Les magasins comme Crazy Eddie et the Whiz matraquaient les ondes radio de leurs pubs rappées hyper accrocheuses. Pour 3.99$, on pouvait se procurer le 12 pouces Fast Life de Dr Jeckyll and Mister Hyde qui jouait en boucle sur KISS fm. Cette pièce raconte la vie d’un adolescent qui devient un criminel et qui est, de par ce style de vie flamboyant mais dangereux, condamné à mourir jeune : « At the end of a shotgun blast, your future could be your past. » En dehors de New York, personne ne connaît ce morceau qui tourne pourtant ici sans arrêt. La métropole du monde possède son propre palmarès et se fout bien de ce qu’en pense le reste de la planète.
Le rap ne reste pas longtemps un phénomène Noir. Dès 1980, Blondie produit Rapture, un tube sur le thème du rap dans lequel elle utilise divers éléments de la culture hip hop; allant jusqu’à mentionner Fab Five Freddy et Flash, qui l’ont inspirée. Blondie est issue de la scène punk du CBGB ; c’est dire à quel point le rap secoue la ville. Le Britannique Malcom Mclaren, producteur des Sex Pistols, s’intéresse lui-aussi au rap et vient voir le phénomène sur place. Conquis par ce qu’il découvre, il engage deux Noirs qui font un show radio la nuit et avec eux, il produit en 1983 un extraordinaire album métissant hip hop et musique africaine —Duck Rock— qui contribue à populariser en Europe le hip hop, terme regroupant à la fois le graffiti, le scratching, le breakdance et le rap.
Trois New Yorkais Blancs se convertissent eux-aussi au rap. Grâce à leur background de musiciens punks, les Beastie Boys lui infusent une dose massive de rock. Sorti en 1986, l’album Licence to ill produit une véritable commotion et devient le premier disque rap à se hisser tout en haut du Billboard. Le disque comporte plusieurs excellentes pièces dont You Got to Fight for Your Right et No Sleep till Brooklyn. À ce jour, les Beastie Boys demeurent un des rares groupes blancs à avoir eu un impact indéniable sur la culture hip hop.

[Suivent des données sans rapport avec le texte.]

import Literature.Probability.LatticeModels.FieldCurrentsClusters
import HarnessLib

/-!
# The cluster-pair weight `R` of Aizenman–Fernández's second-order term: conditioning inside a cluster and Lemma 5.4

Topic `Probability/LatticeModels`, namespace `Literature.Probability.LatticeModels`. Layer of the
proof of the Aizenman–Fernández differential inequalities (J. Stat. Phys. 44 (1986) 393–454) in the
`θ`-systems of `FieldCurrentsTheta` / `FieldCurrentsClusters`.

* Part A. **Lemma 3.3 with an event inside the retained region**: the factorisation of a pair sum
  on `{𝒮_b = S}` (`currentPairSum_clusterCompl_eq`) when the summand carries an additional factor
  depending only on the currents inside `S`; the inside factor is a pair sum of the depleted system
  `cplOff θ (ℰ⁺ ∖ ℰ_S)` (`currentPairSum_clusterCompl_eq_inner`, `innerPairSum_eq_currentPairSum_cplOff`).
* Part B. **Lemma 5.4, eq. (5.13), upper bound**, for every `θ ≥ 0` (the printed lemma is the case
  `h = 0`; the proof — eq. (5.14) — is verbatim for any nonnegative couplings):
  `Z⁻² ∑_{∂n₁ = {x,u}, ∂n₂ = {u,a}} w w 𝟙[x ↔ k] ≤ ⟨σ_uσ_a⟩⟨σ_uσ_k⟩⟨σ_xσ_k⟩ + ⟨σ_xσ_u⟩⟨σ_uσ_k⟩⟨σ_aσ_k⟩`
  (`pairSum_two_pairs_conn_le`).
* Part C. **The cluster-pair weight** `R(a,x;u,k) = ∑_{S ∋ g, S ∌ u,k} π_{a,x}(S)` (the weight that
  the cluster of `a` contains `u` and `k`, (5.45)) and its bound
  `R(a,x;u,k) ≤ ⟨σ_uσ_k⟩_{h=0} [V(a,u;k,x) + V(a,k;u,x)]`,
  `V(a,u;k,x) = E{⟨σ_aσ_u⟩_{C(h)^c} ⟨σ_xσ_k⟩_{C(h)^c}}` (`sum_clusterWeight_notMem_notMem_le`): condition
  on the cluster of the ghost (Part A), switch `{a,u}` inside, apply Lemma 5.4 inside (Part B) and
  `⟨σ_uσ_k⟩_{C(h)^c} ≤ ⟨σ_uσ_k⟩_{h=0}`. This is the corrected form of (5.49) (whose printed right
  side, with `T(0,u,x)`, is what one gets only after summation); it is what enters the `p²C₂` bound
  (5.50)–(5.51).

Everything is proved; there are no named facts.

## References

* M. Aizenman, R. Fernández, J. Stat. Phys. 44 (1986) 393–454: §3.3 (Lemma 3.3), §5.1 (Lemma 5.4,
  eqs. (5.13)–(5.14)), §5.3 (eqs. (5.45), (5.49)–(5.51)) [AizenmanFernandezJSP1986]
  (held: `paper:url-b8cebc3f44bb`).
* H. Duminil-Copin, V. Tassion, Comm. Math. Phys. 343 (2016) 725–745, proof of Lemma 2.6
  (the factorisation `nᵢ = nᵢ^S + nᵢ^{Λ∖S}`) [DuminilCopinTassionCMP2016].
-/

noncomputable section

open Finset MeasureTheory
open scoped symmDiff ENNReal

namespace Literature.Probability.LatticeModels

variable {V : Type*} [DecidableEq V]

section SecondOrder

variable {G : SimpleGraph V} [G.LocallyFinite] {Λ : Finset V}

local notation "Gg" => ghostGraph G Λ
local notation "Λg" => Finset.insertNone Λ
local notation "Eg" => edgesIn (ghostGraph G Λ) (Finset.insertNone Λ)
local notation "Zg[" θ ", " X "]" =>
  gcurrentZ (ghostGraph G Λ) (Finset.insertNone Λ) θ (edgesIn (ghostGraph G Λ) (Finset.insertNone Λ)) X
local notation "ZIn[" θ ", " S ", " X "]" =>
  gcurrentZ (ghostGraph G Λ) (Finset.insertNone Λ) θ (edgesIn (ghostGraph G Λ) S) X
local notation "Conn[" m ", " u ", " v "]" =>
  CConn (ghostGraph G Λ) (Finset.insertNone Λ) m (edgesIn (ghostGraph G Λ) (Finset.insertNone Λ)) u v
local notation "∂g" => csources (ghostGraph G Λ) (Finset.insertNone Λ)
local notation "𝒮[" m ", " b "]" => clusterCompl (ghostGraph G Λ) (Finset.insertNone Λ) m b

/-! ## Part A. Lemma 3.3 with an event inside the retained region -/

variable (G Λ) in
/-- The pair sum over currents supported inside `S`, with prescribed sources and a weight `F`. [cite: AizenmanFernandezJSP1986, §3.3, Lemma 3.3 (the sums "inside … the cluster")] -/
def innerPairSum (θ : Sym2 (Option V) → ℝ) (S : Finset (Option V)) (X₁ Y₁ : Finset (Option V))
    (F : (Eg → ℕ) → ℝ≥0∞) : ℝ≥0∞ :=
  ∑' a : (Eg → ℕ) × (Eg → ℕ),
    ind (CSupp Gg Λg (edgesIn Gg S) a.1 ∧ CSupp Gg Λg (edgesIn Gg S) a.2) *
      (ind (∂g a.1 = X₁) * ind (∂g a.2 = Y₁) * (gweight Gg Λg θ a.1 * gweight Gg Λg θ a.2 * F (a.1 + a.2)))

/-- **Lemma 3.3 with an inside event**: for `S ⊆ Λ ∪ {g}`, `b ∉ S`, source sets `X, Y` and a weight
`F` applied to the restriction of `n₁ + n₂` to the edges inside `S`,
`∑_{∂n₁ = X, ∂n₂ = Y} w w 𝟙[𝒮_b = S] F((n₁+n₂)^S) = (inner pair sum of `F` with sources `X ∩ S, Y ∩ S`) · Ψ_S(X ∖ S, Y ∖ S)`
(the proof of `currentPairSum_clusterCompl_eq` verbatim, the inside factor now carrying `F`). [cite: AizenmanFernandezJSP1986, §3.3, Lemma 3.3, eq. (3.11)] -/
theorem currentPairSum_clusterCompl_eq_inner (θ : Sym2 (Option V) → ℝ) {S : Finset (Option V)} (hS : S ⊆ Λg)
    {b : Option V} (hb : b ∈ Λg \ S) (X Y : Finset (Option V)) (F : (Eg → ℕ) → ℝ≥0∞) :
    currentPairSum G Λ θ X Y (fun m => ind (𝒮[m, b] = S) * F (crestr Gg Λg (edgesIn Gg S) m)) =
      innerPairSum G Λ θ S (X.filter (· ∈ S)) (Y.filter (· ∈ S)) F *
        outerSum G Λ θ S b (X.filter (· ∉ S)) (Y.filter (· ∉ S)) := by
  set E₁ := edgesIn Gg S with hE₁
  set E₂ := edgesIn Gg (Λg \ S) with hE₂
  have hdisj : Disjoint E₁ E₂ := disjoint_edgesIn_sdiff S
  set G₁ : (Eg → ℕ) → (Eg → ℕ) → ℝ≥0∞ := fun a₁ a₂ =>
    ind (∂g a₁ = X.filter (· ∈ S)) * ind (∂g a₂ = Y.filter (· ∈ S)) *
      (gweight Gg Λg θ a₁ * gweight Gg Λg θ a₂ * F (a₁ + a₂)) with hG₁
  set G₂ : (Eg → ℕ) → (Eg → ℕ) → ℝ≥0∞ := fun b₁ b₂ =>
    ind (∂g b₁ = X.filter (· ∉ S)) * ind (∂g b₂ = Y.filter (· ∉ S)) *
      (gweight Gg Λg θ b₁ * gweight Gg Λg θ b₂ * ind (∀ v ∈ Λg \ S, CConn Gg Λg (b₁ + b₂) E₂ b v))
    with hG₂
  have hpt : ∀ p : (Eg → ℕ) × (Eg → ℕ),
      ind (∂g p.1 = X ∧ CSupp Gg Λg Eg p.1) * ind (∂g p.2 = Y ∧ CSupp Gg Λg Eg p.2) *
          (gweight Gg Λg θ p.1 * gweight Gg Λg θ p.2 *
            (ind (𝒮[p.1 + p.2, b] = S) * F (crestr Gg Λg E₁ (p.1 + p.2)))) =
        ind (CSupp Gg Λg (E₁ ∪ E₂) p.1) * ind (CSupp Gg Λg (E₁ ∪ E₂) p.2) *
          (G₁ (crestr Gg Λg E₁ p.1) (crestr Gg Λg E₁ p.2) * G₂ (crestr Gg Λg E₂ p.1) (crestr Gg Λg E₂ p.2)) := by
    intro p
    by_cases hcut : CSupp Gg Λg (E₁ ∪ E₂) p.1 ∧ CSupp Gg Λg (E₁ ∪ E₂) p.2
    · obtain ⟨hc1, hc2⟩ := hcut
      have hc12 : CSupp Gg Λg (E₁ ∪ E₂) (p.1 + p.2) := (csupp_add_iff p.1 p.2).2 ⟨hc1, hc2⟩
      rw [ind_of_true hc1, ind_of_true hc2, one_mul, one_mul]
      have hsrc : ∀ (n : Eg → ℕ) (Z : Finset (Option V)), CSupp Gg Λg (E₁ ∪ E₂) n →
          (ind (∂g n = Z ∧ CSupp Gg Λg Eg n) =
            ind (∂g (crestr Gg Λg E₁ n) = Z.filter (· ∈ S)) * ind (∂g (crestr Gg Λg E₂ n) = Z.filter (· ∉ S))) := by
        intro n Z hn
        rw [← ind_and]
        refine ind_congr ?_
        rw [csources_crestr_inner hn, csources_crestr_outer hn]
        constructor
        · rintro ⟨h, -⟩
          rw [h]
          exact ⟨rfl, rfl⟩
        · rintro ⟨h1, h2⟩
          refine ⟨?_, csupp_edgesIn n⟩
          rw [← filter_union_filter_not_eq (· ∈ S) (∂g n), ← filter_union_filter_not_eq (· ∈ S) Z, h1, h2]
      have hw1 := gweight_eq_mul_of_csupp_union θ hdisj hc1
      have hw2 := gweight_eq_mul_of_csupp_union θ hdisj hc2
      have hev : ind (𝒮[p.1 + p.2, b] = S) =
          ind (∀ v ∈ Λg \ S, CConn Gg Λg (crestr Gg Λg E₂ p.1 + crestr Gg Λg E₂ p.2) E₂ b v) := by
        refine ind_congr ?_
        rw [clusterCompl_eq_iff hS hb, ← crestr_add]
        simp only [cconn_crestr_iff]
        exact ⟨fun h => h.2, fun h => ⟨hc12, h⟩⟩
      rw [hsrc p.1 X hc1, hsrc p.2 Y hc2, hw1, hw2, hev, crestr_add]
      simp only [hG₁, hG₂]
      ring
    · have hzero : ind (𝒮[p.1 + p.2, b] = S) = 0 ∨
          (CSupp Gg Λg (E₁ ∪ E₂) p.1 ∧ CSupp Gg Λg (E₁ ∪ E₂) p.2) := by
        by_cases hS' : 𝒮[p.1 + p.2, b] = S
        · exact Or.inr ((csupp_add_iff p.1 p.2).1 (csupp_cut_of_clusterCompl_eq hS'))
        · exact Or.inl (ind_of_false hS')
      rcases hzero with h0 | h
      · rw [h0, zero_mul, mul_zero, mul_zero]
        rcases not_and_or.1 hcut with h1 | h2
        · rw [ind_of_false h1, zero_mul, zero_mul]
        · rw [ind_of_false h2, mul_zero, zero_mul]
      · exact absurd h hcut
  unfold currentPairSum
  simp_rw [hpt]
  rw [tsum_pair_eq_mul_of_csupp_union Gg Λg hdisj G₁ G₂]
  rfl

/-- **The inside pair sum is a pair sum of the depleted system** `cplOff θ (ℰ⁺ ∖ ℰ_S)`
(currents charging an edge outside `S` weigh nothing there). [cite: AizenmanFernandezJSP1986, §3.3, Lemma 3.2, eq. (3.10)] -/
theorem innerPairSum_eq_currentPairSum_cplOff (θ : Sym2 (Option V) → ℝ) (S : Finset (Option V)) (X₁ Y₁ : Finset (Option V))
    (F : (Eg → ℕ) → ℝ≥0∞) :
    innerPairSum G Λ θ S X₁ Y₁ F = currentPairSum G Λ (cplOff θ (Eg \ edgesIn Gg S)) X₁ Y₁ F := by
  unfold innerPairSum currentPairSum
  refine tsum_congr fun p => ?_
  have hw : ∀ n : Eg → ℕ, CSupp Gg Λg (edgesIn Gg S) n →
      gweight Gg Λg (cplOff θ (Eg \ edgesIn Gg S)) n = gweight Gg Λg θ n := by
    intro n hn
    refine gweight_congr fun e he => ?_
    exact cplOff_of_not_mem fun h => (mem_sdiff.1 h).2 (hn e he)
  have hw0 : ∀ n : Eg → ℕ, ¬CSupp Gg Λg (edgesIn Gg S) n →
      gweight Gg Λg (cplOff θ (Eg \ edgesIn Gg S)) n = 0 := by
    intro n hn
    obtain ⟨e, hne, he⟩ : ∃ e : Eg, n e ≠ 0 ∧ (e : Sym2 (Option V)) ∉ edgesIn Gg S := by
      by_contra hcon
      simp only [not_exists, not_and, not_not] at hcon
      exact hn fun e he => hcon e he
    exact gweight_eq_zero_of_apply_ne_zero (cplOff_of_mem (mem_sdiff.2 ⟨e.2, he⟩)) hne
  by_cases h1 : CSupp Gg Λg (edgesIn Gg S) p.1
  · by_cases h2 : CSupp Gg Λg (edgesIn Gg S) p.2
    · rw [ind_of_true ⟨h1, h2⟩, one_mul, hw p.1 h1, hw p.2 h2]
      congr 2
      · exact ind_congr ⟨fun h => ⟨h, csupp_edgesIn p.1⟩, fun h => h.1⟩
      · exact ind_congr ⟨fun h => ⟨h, csupp_edgesIn p.2⟩, fun h => h.1⟩
    · rw [ind_of_false fun h => h2 h.2, zero_mul, hw0 p.2 h2]; simp
  · rw [ind_of_false fun h => h1 h.1, zero_mul, hw0 p.1 h1]; simp

/-- Pair sums of a depleted system only see pairs of currents supported in the retained edges:
the weight `F` may be changed off those. [folklore] -/
theorem currentPairSum_cplOff_congr (θ : Sym2 (Option V) → ℝ) (S : Finset (Option V)) (X₁ Y₁ : Finset (Option V))
    {F F' : (Eg → ℕ) → ℝ≥0∞}
    (h : ∀ n₁ n₂ : Eg → ℕ, CSupp Gg Λg (edgesIn Gg S) n₁ → CSupp Gg Λg (edgesIn Gg S) n₂ → F (n₁ + n₂) = F' (n₁ + n₂)) :
    currentPairSum G Λ (cplOff θ (Eg \ edgesIn Gg S)) X₁ Y₁ F = currentPairSum G Λ (cplOff θ (Eg \ edgesIn Gg S)) X₁ Y₁ F' := by
  rw [← innerPairSum_eq_currentPairSum_cplOff, ← innerPairSum_eq_currentPairSum_cplOff]
  unfold innerPairSum
  refine tsum_congr fun p => ?_
  by_cases hs : CSupp Gg Λg (edgesIn Gg S) p.1 ∧ CSupp Gg Λg (edgesIn Gg S) p.2
  · rw [h p.1 p.2 hs.1 hs.2]
  · rw [ind_of_false hs, zero_mul, zero_mul]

Vers la fin des années 1980 le rap se durcit avec des formations comme Public Enemy. Ce groupe allie un son lourd et parfois chaotique à des paroles très politisées. Leur esthétique repose essentiellement sur des grooves particulièrement inventifs et des paroles coup de poing qui sortent littéralement des tripes. La pochette de l’album It Takes a Nation of Millions to Hold us Back, nous montre les membres du groupe en prison derrière les barreaux. Sorti en 1988, l’album joue en boucle sur WBLS, notamment les pièces Rebel Without a Pause et Don’t Believe the Hype. La production de l’album établit un nouveau standard en matière de rap et elle n’a, à mon avis, jamais été surpassée.

Sorti en 1989, l’album 3 Feet High and Rising du groupe De la Soul est le dernier disque rap qui a tourné sur ma platine. Truffé de grooves surprenants, cet album nous fait découvrir l’ampleur de la culture musicale du groupe. De la Soul ne se contente pas d’utiliser les désormais classiques extraits de funk, il utilise tout ce qui peut lui permettre d’exprimer sa vision singulière; rock psychédélique, blues, hip hop, disco… Ce disque est un collage monumental et la liste complète des samples prendrait un article à elle seule. De la Soul apporte une bonne dose d’humour au rap et s’éloigne ainsi de l’image macho où se réfugient de plus en plus de groupes.
J’ai cessé d’écouter du rap peu après parce que j’étais mal à l’aise avec l’image du gangsta rap. Toute cette violence et cette vulgarité n’ont, à mon avis, rien à voir avec les origines chaudes et ensoleillées du rap et violent carrément les préceptes véhiculés par presque tous les plus grands rappers. Pour comprendre pourquoi et comment le rap a été dénaturé, je recommande l’excellent documentaire Hip Hop : Beyond Beats and Rhymes (produit par PBS).
Note : les chansons en brun sont dans le mix.